Tullow Oil ‘can still make money’ if oil prices fall more than 25%

Chief financial officer sees oil prices strengthening further in short term as demand grows

Tullow Oil chief financial officer Les Wood said the company had worked in recent years to restructure its balance sheet and lower debt, and “can now focus on getting back to growth”. Photograph: Andrey Rudakov/Bloomberg
Tullow Oil chief financial officer Les Wood said the company had worked in recent years to restructure its balance sheet and lower debt, and “can now focus on getting back to growth”. Photograph: Andrey Rudakov/Bloomberg

Tullow Oil's chief financial officer, Les Wood, has signalled that the company could still make money even in the unlikely scenario of oil prices falling by more than 25 per cent.

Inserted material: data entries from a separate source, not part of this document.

import Summits.HubbardSuperconductivity.HubbardSuperconductivity.Theorems.AnisotropyChordTransferFibre3FinX3Eval

/-!
# Route `AnisotropyChord` / H0 rotor rung: FIN per-`L` GM₃ (X4), `L = 25` — rows `N₁` / D / side-condition cell facts, part `p36`

Kernel facts (`decide +kernel`) for cert cells 91, 92 of the per-`L` grid of `L = 25`: `xbnCellAny2` (row `N₁` on XB2 point wedges recomputed in the kernel, exporting the literal brackets `nt ⊇ T⁺ − 3λ₂` and `tb ⊇ T⁺·D`), `xdCellAnyN0` (row D, reads `nt`), `sdCellAnyZN` (side condition, reads `nt`); evaluators `…FinX3Eval`; constants from the compiled design probe (x3probe/x3plan, margins c ×0.985, b ×1.03, aD ×1.03); assembled in `…FinX3GM3TwentyFive`.
Prover seat `hubbard-h0-rotor-p3` g8; helper for piece A = stmt-HubbardSuperconductivity-23918 of rung 19089 (`--supports`, helper class).
WHAT THIS IS NOT: nothing here proves superconductivity in the Hubbard model (rotor TARGET as worded stays FALSE, g15 verdict); kernel facts for the FIN certificate of ONE conditional reduction.  Tree imports only; zero data; standard axioms.
-/

set_option linter.dupNamespace false
set_option autoImplicit false

namespace Summit.HubbardSuperconductivity.HubbardSuperconductivity.Theorems.AnisotropyChord.Transfer.Fibre3

namespace FinXD

open FinXB FinCell Hole2

set_option maxHeartbeats 4000000 in
/-- row `N₁` of cell 91 of `L = 25` (`c = 119/200`), exporting `nt`, `tb`. [folklore] -/
theorem xn25_91 : xbnCellAny2 25 (49/50 : ℚ) 810227510588122 830483198352826 (119/200 : ℚ) ((-83865706155 : ℤ), (7523302617113 : ℤ)) ((2430583830349399 : ℤ), (2498987733384403 : ℤ)) = true := by decide +kernel

set_option maxHeartbeats 4000000 in
/-- row D of cell 91 of `L = 25` (`aD = 2/25`). [folklore] -/
theorem xd25_91 : xdCellAnyN0 25 (49/50 : ℚ) 810227510588122 830483198352826 (2/25 : ℚ) ((-83865706155 : ℤ), (7523302617113 : ℤ)) = true := by decide +kernel

set_option maxHeartbeats 4000000 in
/-- side condition of cell 91 of `L = 25` (`c, b = 69/100, aD`). [folklore] -/
theorem sd25_91 : sdCellAnyZN 25 (49/50 : ℚ) 100 810227510588122 830483198352826 ((119/200 : ℚ), (69 : ℕ), (2/25 : ℚ)) ((-83865706155 : ℤ), (7523302617113 : ℤ)) = true := by decide +kernel

set_option maxHeartbeats 4000000 in
/-- row `N₁` of cell 92 of `L = 25` (`c = 119/200`), exporting `nt`, `tb`. [folklore] -/
theorem xn25_92 : xbnCellAny2 25 (49/50 : ℚ) 830483198352826 851245278311647 (119/200 : ℚ) ((159696653222 : ℤ), (7800894491757 : ℤ)) ((2491594085110167 : ℤ), (2561551936028231 : ℤ)) = true := by decide +kernel

set_option maxHeartbeats 4000000 in
/-- row D of cell 92 of `L = 25` (`aD = 2/25`). [folklore] -/
theorem xd25_92 : xdCellAnyN0 25 (49/50 : ℚ) 830483198352826 851245278311647 (2/25 : ℚ) ((159696653222 : ℤ), (7800894491757 : ℤ)) = true := by decide +kernel

set_option maxHeartbeats 4000000 in
/-- side condition of cell 92 of `L = 25` (`c, b = 69/100, aD`). [folklore] -/
theorem sd25_92 : sdCellAnyZN 25 (49/50 : ℚ) 100 830483198352826 851245278311647 ((119/200 : ℚ), (69 : ℕ), (2/25 : ℚ)) ((159696653222 : ℤ), (7800894491757 : ℤ)) = true := by decide +kernel

end FinXD

end Summit.HubbardSuperconductivity.HubbardSuperconductivity.Theorems.AnisotropyChord.Transfer.Fibre3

Speaking in an interview with Bloomberg TV on Thursday, Mr Wood said Tullow is “fit and we work” even if oil was trading at $50 a barrel. That’s 27 per cent below where West Texas Intermediate oil futures, a key benchmark, were trading as the executive spoke, at $68.8 a barrel.

While oil prices have surged by more than a third in the past 12 months, Mr Wood said he saw them strengthening further in the short term as demand continued to grow, while there are supply concerns in Iran and Venezuela.

“Put those two things together and that’s why we see the price being underpinned,” Mr Wood said in the interview, adding that Tullow, which is focused on exploration in Africa, had worked in recent years to restructure its balance sheet and lower debt, and “can now focus on getting back to growth”.